#### What the task asks:
Every line below between the line holding "(hQW : ∃ Q : (W.baseChange" and the line holding "hunitW hunitG htam", inclusive, should be repeated exactly, and all other lines omitted.

#### Available records:
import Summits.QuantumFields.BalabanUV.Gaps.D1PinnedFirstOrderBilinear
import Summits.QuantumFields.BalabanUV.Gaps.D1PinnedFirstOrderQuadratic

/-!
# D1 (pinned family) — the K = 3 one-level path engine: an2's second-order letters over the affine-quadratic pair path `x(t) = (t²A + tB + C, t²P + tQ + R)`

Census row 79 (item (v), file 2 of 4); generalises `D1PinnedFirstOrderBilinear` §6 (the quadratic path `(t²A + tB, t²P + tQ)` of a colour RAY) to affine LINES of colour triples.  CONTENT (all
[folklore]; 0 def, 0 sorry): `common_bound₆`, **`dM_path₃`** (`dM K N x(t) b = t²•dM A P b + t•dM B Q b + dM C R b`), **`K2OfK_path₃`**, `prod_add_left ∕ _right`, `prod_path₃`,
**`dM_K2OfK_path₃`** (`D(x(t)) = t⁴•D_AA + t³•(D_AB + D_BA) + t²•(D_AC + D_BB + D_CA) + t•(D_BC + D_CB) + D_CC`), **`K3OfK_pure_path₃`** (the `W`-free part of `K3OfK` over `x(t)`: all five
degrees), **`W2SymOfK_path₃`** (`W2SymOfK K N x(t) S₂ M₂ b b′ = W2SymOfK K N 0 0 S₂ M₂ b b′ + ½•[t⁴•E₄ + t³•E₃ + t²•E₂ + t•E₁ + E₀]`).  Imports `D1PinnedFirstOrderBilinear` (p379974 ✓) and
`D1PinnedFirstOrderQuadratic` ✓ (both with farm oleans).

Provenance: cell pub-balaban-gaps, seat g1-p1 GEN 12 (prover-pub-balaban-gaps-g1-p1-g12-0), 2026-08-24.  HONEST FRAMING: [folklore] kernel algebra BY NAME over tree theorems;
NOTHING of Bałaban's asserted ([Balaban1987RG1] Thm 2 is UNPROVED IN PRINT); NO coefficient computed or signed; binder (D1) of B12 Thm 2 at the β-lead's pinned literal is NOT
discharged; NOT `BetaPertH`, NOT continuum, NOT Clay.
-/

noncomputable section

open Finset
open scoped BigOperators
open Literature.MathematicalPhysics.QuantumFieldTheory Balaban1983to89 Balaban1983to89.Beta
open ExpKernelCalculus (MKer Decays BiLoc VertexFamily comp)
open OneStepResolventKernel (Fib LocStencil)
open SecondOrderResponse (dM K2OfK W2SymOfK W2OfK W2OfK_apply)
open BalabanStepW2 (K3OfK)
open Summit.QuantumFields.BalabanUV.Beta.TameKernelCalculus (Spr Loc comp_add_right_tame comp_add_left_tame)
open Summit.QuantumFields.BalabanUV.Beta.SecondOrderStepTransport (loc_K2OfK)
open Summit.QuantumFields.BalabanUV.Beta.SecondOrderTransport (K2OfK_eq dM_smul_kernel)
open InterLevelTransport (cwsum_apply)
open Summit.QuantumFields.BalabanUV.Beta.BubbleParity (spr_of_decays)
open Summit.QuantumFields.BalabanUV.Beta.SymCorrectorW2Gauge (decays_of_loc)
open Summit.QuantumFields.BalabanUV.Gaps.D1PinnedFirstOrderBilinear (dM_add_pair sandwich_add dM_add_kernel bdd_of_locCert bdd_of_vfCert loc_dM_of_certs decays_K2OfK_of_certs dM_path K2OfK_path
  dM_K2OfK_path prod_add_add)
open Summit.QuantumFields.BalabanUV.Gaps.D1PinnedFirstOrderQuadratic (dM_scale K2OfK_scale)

...

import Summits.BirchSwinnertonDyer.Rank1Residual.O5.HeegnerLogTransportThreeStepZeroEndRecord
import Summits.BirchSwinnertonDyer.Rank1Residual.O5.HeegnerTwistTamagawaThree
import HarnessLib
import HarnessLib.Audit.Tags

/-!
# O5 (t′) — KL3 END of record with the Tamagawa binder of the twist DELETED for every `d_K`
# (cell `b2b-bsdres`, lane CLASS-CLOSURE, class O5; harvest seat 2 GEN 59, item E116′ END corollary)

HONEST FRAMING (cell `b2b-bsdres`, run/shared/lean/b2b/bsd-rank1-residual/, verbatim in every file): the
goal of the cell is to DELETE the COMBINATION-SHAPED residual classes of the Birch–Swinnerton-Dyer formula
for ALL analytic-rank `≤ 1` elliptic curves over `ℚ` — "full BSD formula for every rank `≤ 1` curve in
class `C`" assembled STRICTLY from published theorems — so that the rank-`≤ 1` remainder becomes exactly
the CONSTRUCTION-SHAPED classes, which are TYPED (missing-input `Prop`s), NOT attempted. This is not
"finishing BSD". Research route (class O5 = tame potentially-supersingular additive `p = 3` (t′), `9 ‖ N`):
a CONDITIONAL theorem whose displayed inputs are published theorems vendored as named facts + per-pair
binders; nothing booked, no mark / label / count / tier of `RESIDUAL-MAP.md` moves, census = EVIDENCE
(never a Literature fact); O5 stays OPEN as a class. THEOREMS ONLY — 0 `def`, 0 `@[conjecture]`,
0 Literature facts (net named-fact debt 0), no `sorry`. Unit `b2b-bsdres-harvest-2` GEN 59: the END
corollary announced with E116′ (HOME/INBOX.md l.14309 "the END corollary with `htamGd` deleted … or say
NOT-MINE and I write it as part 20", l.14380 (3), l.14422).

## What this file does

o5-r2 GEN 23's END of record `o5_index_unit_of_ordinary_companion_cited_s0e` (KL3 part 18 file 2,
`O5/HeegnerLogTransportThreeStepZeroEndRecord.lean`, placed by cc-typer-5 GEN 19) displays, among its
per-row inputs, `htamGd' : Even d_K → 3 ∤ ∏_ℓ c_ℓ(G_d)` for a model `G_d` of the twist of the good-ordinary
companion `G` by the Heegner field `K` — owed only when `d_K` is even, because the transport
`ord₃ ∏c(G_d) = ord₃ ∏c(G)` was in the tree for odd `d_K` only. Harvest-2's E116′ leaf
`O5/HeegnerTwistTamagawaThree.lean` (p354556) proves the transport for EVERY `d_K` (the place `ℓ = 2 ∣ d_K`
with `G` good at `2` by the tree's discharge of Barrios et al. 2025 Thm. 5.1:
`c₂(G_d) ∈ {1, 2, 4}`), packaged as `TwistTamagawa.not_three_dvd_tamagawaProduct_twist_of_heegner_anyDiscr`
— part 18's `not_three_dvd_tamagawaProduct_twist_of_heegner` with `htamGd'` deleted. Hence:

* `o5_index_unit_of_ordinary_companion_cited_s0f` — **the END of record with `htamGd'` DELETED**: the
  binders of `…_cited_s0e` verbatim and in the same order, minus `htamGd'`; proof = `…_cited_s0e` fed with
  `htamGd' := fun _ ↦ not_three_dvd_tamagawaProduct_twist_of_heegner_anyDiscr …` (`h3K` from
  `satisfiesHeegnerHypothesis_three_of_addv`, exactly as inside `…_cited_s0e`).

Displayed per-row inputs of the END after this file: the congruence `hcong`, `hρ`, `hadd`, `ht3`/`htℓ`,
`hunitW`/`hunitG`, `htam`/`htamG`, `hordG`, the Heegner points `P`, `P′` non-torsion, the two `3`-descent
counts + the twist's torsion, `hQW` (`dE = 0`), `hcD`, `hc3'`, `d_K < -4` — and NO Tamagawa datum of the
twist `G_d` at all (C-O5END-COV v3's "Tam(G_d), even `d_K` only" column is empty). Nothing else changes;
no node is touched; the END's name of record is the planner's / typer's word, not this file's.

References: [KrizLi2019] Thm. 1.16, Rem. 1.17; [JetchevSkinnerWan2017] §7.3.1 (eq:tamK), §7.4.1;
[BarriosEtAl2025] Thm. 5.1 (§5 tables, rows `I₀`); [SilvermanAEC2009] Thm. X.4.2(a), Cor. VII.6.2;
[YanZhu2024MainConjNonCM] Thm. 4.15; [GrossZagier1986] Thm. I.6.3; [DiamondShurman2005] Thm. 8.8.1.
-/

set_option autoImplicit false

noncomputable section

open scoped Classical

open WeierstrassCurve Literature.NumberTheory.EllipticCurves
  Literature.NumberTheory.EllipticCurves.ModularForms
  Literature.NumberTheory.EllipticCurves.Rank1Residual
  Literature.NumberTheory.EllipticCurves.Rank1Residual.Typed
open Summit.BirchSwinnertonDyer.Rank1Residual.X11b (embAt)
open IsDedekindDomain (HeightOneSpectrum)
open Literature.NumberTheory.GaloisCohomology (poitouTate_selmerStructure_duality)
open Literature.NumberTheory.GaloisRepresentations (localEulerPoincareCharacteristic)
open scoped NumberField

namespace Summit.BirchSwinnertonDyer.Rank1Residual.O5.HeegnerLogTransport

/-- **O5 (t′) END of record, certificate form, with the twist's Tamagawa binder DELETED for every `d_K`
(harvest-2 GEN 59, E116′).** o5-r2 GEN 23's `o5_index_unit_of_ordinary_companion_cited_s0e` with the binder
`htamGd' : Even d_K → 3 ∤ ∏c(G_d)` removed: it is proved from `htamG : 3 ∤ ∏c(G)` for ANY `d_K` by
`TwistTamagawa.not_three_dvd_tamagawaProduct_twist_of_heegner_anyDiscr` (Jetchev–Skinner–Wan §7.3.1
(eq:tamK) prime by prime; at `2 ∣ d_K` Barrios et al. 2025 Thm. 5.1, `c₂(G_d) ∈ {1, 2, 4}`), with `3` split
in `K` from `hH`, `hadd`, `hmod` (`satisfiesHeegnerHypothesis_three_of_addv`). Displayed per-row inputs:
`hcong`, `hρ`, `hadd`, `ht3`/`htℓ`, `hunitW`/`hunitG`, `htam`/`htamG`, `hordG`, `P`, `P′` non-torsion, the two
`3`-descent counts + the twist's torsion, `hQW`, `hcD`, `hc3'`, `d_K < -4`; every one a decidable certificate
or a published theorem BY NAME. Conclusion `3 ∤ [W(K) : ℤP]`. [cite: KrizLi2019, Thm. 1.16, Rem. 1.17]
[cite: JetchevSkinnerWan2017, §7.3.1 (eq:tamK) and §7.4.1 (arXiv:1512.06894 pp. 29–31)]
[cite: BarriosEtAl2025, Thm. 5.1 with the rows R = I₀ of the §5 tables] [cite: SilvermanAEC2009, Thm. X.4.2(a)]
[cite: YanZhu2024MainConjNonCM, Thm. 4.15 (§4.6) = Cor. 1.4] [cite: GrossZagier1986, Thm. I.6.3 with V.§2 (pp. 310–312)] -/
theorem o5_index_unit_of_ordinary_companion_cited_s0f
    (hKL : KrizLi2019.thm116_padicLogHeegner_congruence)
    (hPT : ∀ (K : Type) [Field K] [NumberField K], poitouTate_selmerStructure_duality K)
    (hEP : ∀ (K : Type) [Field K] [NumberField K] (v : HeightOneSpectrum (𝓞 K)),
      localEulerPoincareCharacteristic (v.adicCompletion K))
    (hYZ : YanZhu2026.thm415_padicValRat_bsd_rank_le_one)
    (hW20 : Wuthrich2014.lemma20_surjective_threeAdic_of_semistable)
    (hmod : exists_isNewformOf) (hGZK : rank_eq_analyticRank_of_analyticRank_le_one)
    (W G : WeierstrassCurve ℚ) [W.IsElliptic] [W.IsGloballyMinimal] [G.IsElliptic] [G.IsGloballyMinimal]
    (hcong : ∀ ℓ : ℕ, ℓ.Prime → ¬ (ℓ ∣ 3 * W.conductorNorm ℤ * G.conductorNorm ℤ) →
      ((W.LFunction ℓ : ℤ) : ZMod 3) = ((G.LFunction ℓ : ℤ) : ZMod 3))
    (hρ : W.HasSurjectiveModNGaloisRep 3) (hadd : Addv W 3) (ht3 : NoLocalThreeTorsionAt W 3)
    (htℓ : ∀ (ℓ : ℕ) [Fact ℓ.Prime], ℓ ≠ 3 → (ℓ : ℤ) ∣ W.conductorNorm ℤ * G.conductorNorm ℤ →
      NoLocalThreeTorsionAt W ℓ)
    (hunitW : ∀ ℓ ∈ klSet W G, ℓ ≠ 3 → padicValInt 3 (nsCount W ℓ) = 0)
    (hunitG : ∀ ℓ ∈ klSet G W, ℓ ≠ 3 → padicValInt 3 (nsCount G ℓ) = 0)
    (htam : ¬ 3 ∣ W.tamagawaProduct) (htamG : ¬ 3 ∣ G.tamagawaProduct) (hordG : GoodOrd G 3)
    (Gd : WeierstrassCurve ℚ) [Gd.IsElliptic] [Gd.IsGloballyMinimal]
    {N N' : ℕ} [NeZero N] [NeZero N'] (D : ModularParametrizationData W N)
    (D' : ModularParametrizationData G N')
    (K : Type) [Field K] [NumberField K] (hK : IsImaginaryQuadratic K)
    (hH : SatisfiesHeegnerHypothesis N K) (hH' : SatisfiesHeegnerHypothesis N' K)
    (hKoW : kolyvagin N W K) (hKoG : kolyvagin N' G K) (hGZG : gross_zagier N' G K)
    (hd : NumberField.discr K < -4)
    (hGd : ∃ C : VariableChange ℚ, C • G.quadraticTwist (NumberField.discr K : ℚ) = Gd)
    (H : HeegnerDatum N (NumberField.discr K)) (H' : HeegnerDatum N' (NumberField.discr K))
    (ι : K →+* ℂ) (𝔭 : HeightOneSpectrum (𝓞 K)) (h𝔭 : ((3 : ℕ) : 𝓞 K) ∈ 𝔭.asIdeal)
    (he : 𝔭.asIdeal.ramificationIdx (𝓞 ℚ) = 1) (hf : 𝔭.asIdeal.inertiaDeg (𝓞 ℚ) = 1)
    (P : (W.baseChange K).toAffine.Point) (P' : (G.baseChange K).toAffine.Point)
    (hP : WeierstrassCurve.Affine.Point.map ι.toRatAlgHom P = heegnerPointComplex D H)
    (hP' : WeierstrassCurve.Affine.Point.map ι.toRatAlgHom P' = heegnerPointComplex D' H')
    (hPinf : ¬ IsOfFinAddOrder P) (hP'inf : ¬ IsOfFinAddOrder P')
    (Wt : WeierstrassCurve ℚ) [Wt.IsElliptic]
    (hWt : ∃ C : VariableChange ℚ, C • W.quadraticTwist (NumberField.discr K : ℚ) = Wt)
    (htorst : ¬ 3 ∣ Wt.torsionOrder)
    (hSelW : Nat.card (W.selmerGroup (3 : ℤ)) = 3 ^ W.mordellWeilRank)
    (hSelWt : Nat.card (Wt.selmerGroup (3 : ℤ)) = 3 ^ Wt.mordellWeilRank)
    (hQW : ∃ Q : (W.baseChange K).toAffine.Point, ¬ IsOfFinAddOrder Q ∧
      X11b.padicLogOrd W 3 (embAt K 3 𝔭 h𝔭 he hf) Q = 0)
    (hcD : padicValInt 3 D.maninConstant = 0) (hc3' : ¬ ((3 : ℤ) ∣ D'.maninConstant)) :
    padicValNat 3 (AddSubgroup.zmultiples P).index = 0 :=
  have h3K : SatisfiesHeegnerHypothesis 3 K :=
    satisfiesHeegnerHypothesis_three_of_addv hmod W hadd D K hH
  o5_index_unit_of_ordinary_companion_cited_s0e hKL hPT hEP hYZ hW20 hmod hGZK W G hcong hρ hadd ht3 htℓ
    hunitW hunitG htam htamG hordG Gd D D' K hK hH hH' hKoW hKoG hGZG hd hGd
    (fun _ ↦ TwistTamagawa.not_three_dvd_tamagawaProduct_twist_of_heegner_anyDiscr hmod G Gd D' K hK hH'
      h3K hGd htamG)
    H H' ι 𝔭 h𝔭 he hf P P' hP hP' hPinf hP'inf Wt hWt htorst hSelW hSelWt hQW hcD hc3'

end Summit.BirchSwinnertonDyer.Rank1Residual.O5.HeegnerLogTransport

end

#### Written solution:
    (hQW : ∃ Q : (W.baseChange K).toAffine.Point, ¬ IsOfFinAddOrder Q ∧
      X11b.padicLogOrd W 3 (embAt K 3 𝔭 h𝔭 he hf) Q = 0)
    (hcD : padicValInt 3 D.maninConstant = 0) (hc3' : ¬ ((3 : ℤ) ∣ D'.maninConstant)) :
    padicValNat 3 (AddSubgroup.zmultiples P).index = 0 :=
  have h3K : SatisfiesHeegnerHypothesis 3 K :=
    satisfiesHeegnerHypothesis_three_of_addv hmod W hadd D K hH
  o5_index_unit_of_ordinary_companion_cited_s0e hKL hPT hEP hYZ hW20 hmod hGZK W G hcong hρ hadd ht3 htℓ
    hunitW hunitG htam htamG hordG Gd D D' K hK hH hH' hKoW hKoG hGZG hd hGd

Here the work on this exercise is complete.